_TASK STATEMENT_
Search the records for the word "Summits" and pick out every line that has it.

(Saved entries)
==========
import Summits.Ventures.HSemireg.WedgeHankelRecurrenceGaussHermiteDiscriminant

/-!
# Venture HSemireg — **RESULTANTS OF CONSECUTIVE CHEBYSHEV POLYNOMIALS** (Schur's recursion for the NON-monic recurrence `P_{n+2} = 2X P_{n+1} − P_n`, leading coefficients `2^n`):
# **`Res(T_{n+1}, T_n) = (−1)^{n(n+1)∕2} 2^{n(n−1)}`** and **`Res(U_{n+1}, U_n) = (−1)^{n(n+1)∕2} 2^{n(n+1)}`** for Mathlib's `Polynomial.Chebyshev.T ∕ U` over `ℤ` (formal degrees `(n+1, n)`),
# and the LOWERING RELATION **`(1 − X²) U_{n+1}′ = (n+2) U_n − (n+1) X U_{n+1}`** (the `T` analogue is Mathlib's `one_sub_X_sq_mul_derivative_T_eq_poly_in_T`)

HONEST FRAMING. Part of the Lean index of the computation cell `pub-hsemireg` (seat p10 gen 47, Sunday typer «UNIFORM-IN-n»).  Polynomial algebra over `ℤ` ∕ a commutative ring only (Mathlib
`Polynomial.resultant`, `Polynomial.Chebyshev`); no variety, no cohomology theory, no sheaf, no Ext group and no semiregularity map is constructed here; nothing here says that HC / HC_CM / HC_AV
holds; no Literature fact (unproved `Prop`) is declared or used.  Custodian versions as in `WedgeHankelSiegelIdeal` (1/3).
SOURCES (cited).  I. Schur, J. reine angew. Math. 165 (1931) 52–58, §1 (resultant of consecutive terms of a recurrence); K. Dilcher, K. B. Stolarsky, *Resultants and discriminants of Chebyshev and
related polynomials*, Trans. Amer. Math. Soc. 357 (2005) 965–981, Thm 1 ∕ §2 (the values `Res(T_{n+1}, T_n)`, `Res(U_{n+1}, U_n)`); D. P. Jacobs, M. O. Rayes, V. Trevisan, *The resultant of Chebyshev
polynomials*, Canad. Math. Bull. 54 (2011) 288–296; T. J. Rivlin, *Chebyshev Polynomials* (2nd ed. 1990), §1.2 eq. (1.7) and p. 38 (`(1 − x²) U_n′ = −n x U_n + (n+1) U_{n−1}`).
PROOF TYPED HERE.  `T_{n+2} = (−1)·T_n + T_{n+1}·(2X)` ⇒ `Res_{(n+2,n+1)}(T_{n+2}, T_{n+1}) = Res_{(n+2,n+1)}(−T_n, T_{n+1}) = (lc T_{n+1})² · (−1)^{n+1} · Res_{(n,n+1)}(T_n, T_{n+1})` (Mathlib
`resultant_add_mul_left`, `resultant_add_left_deg`, `resultant_C_mul_left`, `resultant_comm`), i.e. the step `× (−1)^{n+1} 4^n` (resp. `4^{n+1}` for `U`), and induction from `Res_{(1,0)} = 1`;
the `U` lowering relation from Mathlib `add_one_mul_T_eq_poly_in_U` and `T_eq_X_mul_U_sub_U`.  Degrees ∕ leading coefficients over `ℤ` from Mathlib `natDegree_T`, `leadingCoeff_T`,
`natDegree_U_natCast`, `leadingCoeff_U_natCast`; the value over any commutative ring by `map_T ∕ map_U` + `resultant_map_map`.
DEDUP DISCLOSURE (`rg -n -i 'chebyshev.*resultant|resultant.*chebyshev|T_resultant|U_resultant|derivative_U' Summits/Ventures/HSemireg Literature .lake/packages/mathlib/Mathlib/RingTheory/Polynomial`,
2026-09-04): Mathlib has the second-derivative `U` identity (`one_sub_X_sq_mul_derivative_derivative_U_eq_poly_in_U`) but not the first-order lowering relation; no Chebyshev resultant anywhere;
0 hits for the 9 names below.

WHAT IS IN THE TREE.  N403 `prod_neg_pow_succ_eq` (not needed); Mathlib `Polynomial.Chebyshev.T_add_two ∕ U_add_two ∕ T_one ∕ U_one ∕ T_zero ∕ U_zero`, `natDegree_T`, `leadingCoeff_T`,
`natDegree_U_natCast`, `leadingCoeff_U_natCast`, `add_one_mul_T_eq_poly_in_U`, `T_eq_X_mul_U_sub_U`, `map_T`, `map_U`, `resultant_map_map`.
THIS FILE (namespace `Summit.Ventures.HSemireg.Wedge.HankelOuter` continued; CHAINED on N405 (import only); 0 definitions):
* §1171 `chebyshevT_natDegree_coeff` ∕ `chebyshevU_natDegree_coeff` (`deg = n`, `[X^n] = 2^{n−1}` ∕ `2^n` over `ℤ`, `n ≥ 1` ∕ `n ≥ 0`), `chebyshevT_resultant_succ` ∕ `chebyshevU_resultant_succ`
  (Schur steps `× (−1)^{n+1} 4^n` ∕ `× (−1)^{n+1} 4^{n+1}`), **`chebyshevT_resultant`** (`Res_{(n+1,n)}(T_{n+1}, T_n) = (−1)^{n(n+1)∕2} 2^{n(n−1)}`), **`chebyshevU_resultant`**
  (`Res_{(n+1,n)}(U_{n+1}, U_n) = (−1)^{n(n+1)∕2} 2^{n(n+1)}`), `chebyshevT_resultant_ring` ∕ `chebyshevU_resultant_ring` (any commutative ring), **`one_sub_X_sq_mul_derivative_U`**
  (`(1 − X²) U_{n+1}′ = (n+2) U_n − (n+1) X U_{n+1}`, any commutative ring).
CAVEATS.  `n(n−1)` is natural-number subtraction, harmless: at `n = 0` both sides are `1`.  Formal degrees explicit.  Nothing Ext-side.  New names only.
-/

open Module Polynomial
open scoped Matrix Polynomial

namespace Summit.Ventures.HSemireg.Wedge.HankelOuter

/-! ## §1171. Resultants of consecutive Chebyshev polynomials -/

/-- Over `ℤ`: `deg T_{n+1} = n + 1` and `[X^{n+1}] T_{n+1} = 2^n`. [Mathlib `natDegree_T`, `leadingCoeff_T`; this file, §1171] -/
theorem chebyshevT_natDegree_coeff (n : ℕ) :
    (Polynomial.Chebyshev.T ℤ ((n : ℤ) + 1)).natDegree = n + 1 ∧ (Polynomial.Chebyshev.T ℤ ((n : ℤ) + 1)).coeff (n + 1) = 2 ^ n := by
  have hd : (Polynomial.Chebyshev.T ℤ ((n : ℤ) + 1)).natDegree = n + 1 := by rw [Polynomial.Chebyshev.natDegree_T]; omega
  refine ⟨hd, ?_⟩
  have h := Polynomial.Chebyshev.leadingCoeff_T (R := ℤ) ((n : ℤ) + 1)
  rw [leadingCoeff, hd] at h
  rw [h, show ((n : ℤ) + 1).natAbs - 1 = n by omega]

/-- Over `ℤ`: `deg U_n = n` and `[X^n] U_n = 2^n`. [Mathlib `natDegree_U_natCast`, `leadingCoeff_U_natCast`; this file, §1171] -/
theorem chebyshevU_natDegree_coeff (n : ℕ) :
    (Polynomial.Chebyshev.U ℤ (n : ℤ)).natDegree = n ∧ (Polynomial.Chebyshev.U ℤ (n : ℤ)).coeff n = 2 ^ n := by
  have hd : (Polynomial.Chebyshev.U ℤ (n : ℤ)).natDegree = n := Polynomial.Chebyshev.natDegree_U_natCast ℤ n
  refine ⟨hd, ?_⟩
  have h := Polynomial.Chebyshev.leadingCoeff_U_natCast ℤ n
  rw [leadingCoeff, hd] at h
  exact h

/-- **SCHUR'S STEP FOR `T`: `Res_{(n+2,n+1)}(T_{n+2}, T_{n+1}) = (−1)^{n+1} 4^n · Res_{(n+1,n)}(T_{n+1}, T_n)`** over `ℤ`. [Schur 1931 §1; Dilcher–Stolarsky 2005 §2; this file, §1171] -/
theorem chebyshevT_resultant_succ (n : ℕ) :
    (Polynomial.Chebyshev.T ℤ ((n : ℤ) + 2)).resultant (Polynomial.Chebyshev.T ℤ ((n : ℤ) + 1)) (n + 2) (n + 1) =
      (-1) ^ (n + 1) * 4 ^ n * (Polynomial.Chebyshev.T ℤ ((n : ℤ) + 1)).resultant (Polynomial.Chebyshev.T ℤ (n : ℤ)) (n + 1) n := by
  obtain ⟨hd1, hc1⟩ := chebyshevT_natDegree_coeff n
  have hdn : (Polynomial.Chebyshev.T ℤ (n : ℤ)).natDegree ≤ n := by rw [Polynomial.Chebyshev.natDegree_T]; omega
  have h1 : Polynomial.Chebyshev.T ℤ ((n : ℤ) + 2) = C (-1 : ℤ) * Polynomial.Chebyshev.T ℤ (n : ℤ) + Polynomial.Chebyshev.T ℤ ((n : ℤ) + 1) * (2 * Polynomial.X) := by
    rw [Polynomial.Chebyshev.T_add_two, map_neg, map_one]; ring
  have hdeg : (C (-1 : ℤ) * Polynomial.Chebyshev.T ℤ (n : ℤ)).natDegree ≤ n := (natDegree_C_mul_le _ _).trans hdn
  have h2X : (2 * Polynomial.X : ℤ[X]).natDegree ≤ 1 := by
    rw [show (2 : ℤ[X]) = C 2 by rw [map_ofNat]]; exact (natDegree_C_mul_le _ _).trans natDegree_X_le
  rw [h1, resultant_add_mul_left _ _ _ _ _ (by omega) hd1.le, resultant_add_left_deg _ _ n (n + 1) 2 hdeg, hc1, resultant_C_mul_left, resultant_comm _ _ n (n + 1),
    Even.neg_one_pow (by rw [Nat.even_mul]; exact Or.inr (by decide)), Even.neg_one_pow (Nat.even_mul_succ_self n), one_mul, one_mul, ← pow_mul, show n * 2 = 2 * n by ring, pow_mul]
  norm_num
  ring

/-- **SCHUR'S STEP FOR `U`: `Res_{(n+2,n+1)}(U_{n+2}, U_{n+1}) = (−1)^{n+1} 4^{n+1} · Res_{(n+1,n)}(U_{n+1}, U_n)`** over `ℤ`. [Schur 1931 §1; Dilcher–Stolarsky 2005 §2; this file, §1171] -/
theorem chebyshevU_resultant_succ (n : ℕ) :
    (Polynomial.Chebyshev.U ℤ ((n : ℤ) + 2)).resultant (Polynomial.Chebyshev.U ℤ ((n : ℤ) + 1)) (n + 2) (n + 1) =
      (-1) ^ (n + 1) * 4 ^ (n + 1) * (Polynomial.Chebyshev.U ℤ ((n : ℤ) + 1)).resultant (Polynomial.Chebyshev.U ℤ (n : ℤ)) (n + 1) n := by
  obtain ⟨hd1, hc1⟩ := chebyshevU_natDegree_coeff (n + 1)
  obtain ⟨hdn, -⟩ := chebyshevU_natDegree_coeff n
  push_cast at hd1 hc1
  have h1 : Polynomial.Chebyshev.U ℤ ((n : ℤ) + 2) = C (-1 : ℤ) * Polynomial.Chebyshev.U ℤ (n : ℤ) + Polynomial.Chebyshev.U ℤ ((n : ℤ) + 1) * (2 * Polynomial.X) := by
    rw [Polynomial.Chebyshev.U_add_two, map_neg, map_one]; ring
  have hdeg : (C (-1 : ℤ) * Polynomial.Chebyshev.U ℤ (n : ℤ)).natDegree ≤ n := (natDegree_C_mul_le _ _).trans hdn.le
  have h2X : (2 * Polynomial.X : ℤ[X]).natDegree ≤ 1 := by
    rw [show (2 : ℤ[X]) = C 2 by rw [map_ofNat]]; exact (natDegree_C_mul_le _ _).trans natDegree_X_le
  rw [h1, resultant_add_mul_left _ _ _ _ _ (by omega) hd1.le, resultant_add_left_deg _ _ n (n + 1) 2 hdeg, hc1, resultant_C_mul_left, resultant_comm _ _ n (n + 1),
    Even.neg_one_pow (by rw [Nat.even_mul]; exact Or.inr (by decide)), Even.neg_one_pow (Nat.even_mul_succ_self n), one_mul, one_mul, ← pow_mul, show (n + 1) * 2 = 2 * (n + 1) by ring,
    pow_mul]
  norm_num
  ring

/-- **`Res_{(n+1,n)}(T_{n+1}, T_n) = (−1)^{n(n+1)∕2} · 2^{n(n−1)}`** over `ℤ`. [Dilcher–Stolarsky 2005 Thm 1; Jacobs–Rayes–Trevisan 2011; this file, §1171] -/
theorem chebyshevT_resultant (n : ℕ) :
    (Polynomial.Chebyshev.T ℤ ((n : ℤ) + 1)).resultant (Polynomial.Chebyshev.T ℤ (n : ℤ)) (n + 1) n = (-1) ^ (n * (n + 1) / 2) * 2 ^ (n * (n - 1)) := by
  induction n with
  | zero => simp [Polynomial.Chebyshev.T_zero]
  | succ n ih =>
    have h := chebyshevT_resultant_succ n
    have h2 : (n + 1) * (n + 1 + 1) = n * (n + 1) + 2 * (n + 1) := by ring
    have h3 : (n + 1) * (n + 1 - 1) = n * (n - 1) + 2 * n := by
      rcases n with _ | k
      · rfl
      · rw [Nat.add_sub_cancel, Nat.add_sub_cancel]; ring
    rw [Nat.cast_succ, show (n : ℤ) + 1 + 1 = (n : ℤ) + 2 by ring, h, ih, show (n + 1) * (n + 1 + 1) / 2 = n * (n + 1) / 2 + (n + 1) by
      obtain ⟨c, hc⟩ := Nat.even_mul_succ_self n; omega, h3, show (4 : ℤ) ^ n = 2 ^ (2 * n) by rw [pow_mul]; norm_num]
    ring

/-- **`Res_{(n+1,n)}(U_{n+1}, U_n) = (−1)^{n(n+1)∕2} · 2^{n(n+1)}`** over `ℤ`. [Dilcher–Stolarsky 2005 Thm 1; this file, §1171] -/
theorem chebyshevU_resultant (n : ℕ) :
    (Polynomial.Chebyshev.U ℤ ((n : ℤ) + 1)).resultant (Polynomial.Chebyshev.U ℤ (n : ℤ)) (n + 1) n = (-1) ^ (n * (n + 1) / 2) * 2 ^ (n * (n + 1)) := by
  induction n with
  | zero => simp [Polynomial.Chebyshev.U_zero]
  | succ n ih =>
    have h := chebyshevU_resultant_succ n
    have h2 : (n + 1) * (n + 1 + 1) = n * (n + 1) + 2 * (n + 1) := by ring
    rw [Nat.cast_succ, show (n : ℤ) + 1 + 1 = (n : ℤ) + 2 by ring, h, ih, show (n + 1) * (n + 1 + 1) / 2 = n * (n + 1) / 2 + (n + 1) by
      obtain ⟨c, hc⟩ := Nat.even_mul_succ_self n; omega, h2, show (4 : ℤ) ^ (n + 1) = 2 ^ (2 * (n + 1)) by rw [pow_mul]; norm_num]
    ring

/-- `Res(T_{n+1}, T_n)` over ANY commutative ring (image of the integer value). [this file, §1171] -/
theorem chebyshevT_resultant_ring (R : Type*) [CommRing R] (n : ℕ) :
    (Polynomial.Chebyshev.T R ((n : ℤ) + 1)).resultant (Polynomial.Chebyshev.T R (n : ℤ)) (n + 1) n = (-1) ^ (n * (n + 1) / 2) * 2 ^ (n * (n - 1)) := by
  rw [← Polynomial.Chebyshev.map_T (Int.castRingHom R), ← Polynomial.Chebyshev.map_T (Int.castRingHom R), resultant_map_map, chebyshevT_resultant]
  simp

/-- `Res(U_{n+1}, U_n)` over ANY commutative ring. [this file, §1171] -/
theorem chebyshevU_resultant_ring (R : Type*) [CommRing R] (n : ℕ) :
    (Polynomial.Chebyshev.U R ((n : ℤ) + 1)).resultant (Polynomial.Chebyshev.U R (n : ℤ)) (n + 1) n = (-1) ^ (n * (n + 1) / 2) * 2 ^ (n * (n + 1)) := by
  rw [← Polynomial.Chebyshev.map_U (Int.castRingHom R), ← Polynomial.Chebyshev.map_U (Int.castRingHom R), resultant_map_map, chebyshevU_resultant]
  simp

/-- **THE LOWERING RELATION FOR `U`: `(1 − X²) U_{n+1}′ = (n + 2) U_n − (n + 1) X U_{n+1}`** over any commutative ring (Mathlib has the `T` analogue). [Rivlin §1.2 (1.7), p. 38; Szegő (4.7.27)
at `λ = 1`; this file, §1171] -/
theorem one_sub_X_sq_mul_derivative_U (R : Type*) [CommRing R] (n : ℤ) :
    (1 - Polynomial.X ^ 2) * derivative (Polynomial.Chebyshev.U R (n + 1)) =
      ((n : R[X]) + 2) * Polynomial.Chebyshev.U R n - ((n : R[X]) + 1) * Polynomial.X * Polynomial.Chebyshev.U R (n + 1) := by
  have h1 := Polynomial.Chebyshev.add_one_mul_T_eq_poly_in_U (R := R) (n + 1)
  have h2 := Polynomial.Chebyshev.T_eq_X_mul_U_sub_U (R := R) n
  rw [show n + 1 + 1 = n + 2 by ring] at h1
  linear_combination (norm := (push_cast; ring_nf)) h1 - ((n : R[X]) + 2) * h2

end Summit.Ventures.HSemireg.Wedge.HankelOuter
==========
_SOLUTION FOR THIS PROBLEM_
import Summits.Ventures.HSemireg.WedgeHankelRecurrenceGaussHermiteDiscriminant
DEDUP DISCLOSURE (`rg -n -i 'chebyshev.*resultant|resultant.*chebyshev|T_resultant|U_resultant|derivative_U' Summits/Ventures/HSemireg Literature .lake/packages/mathlib/Mathlib/RingTheory/Polynomial`,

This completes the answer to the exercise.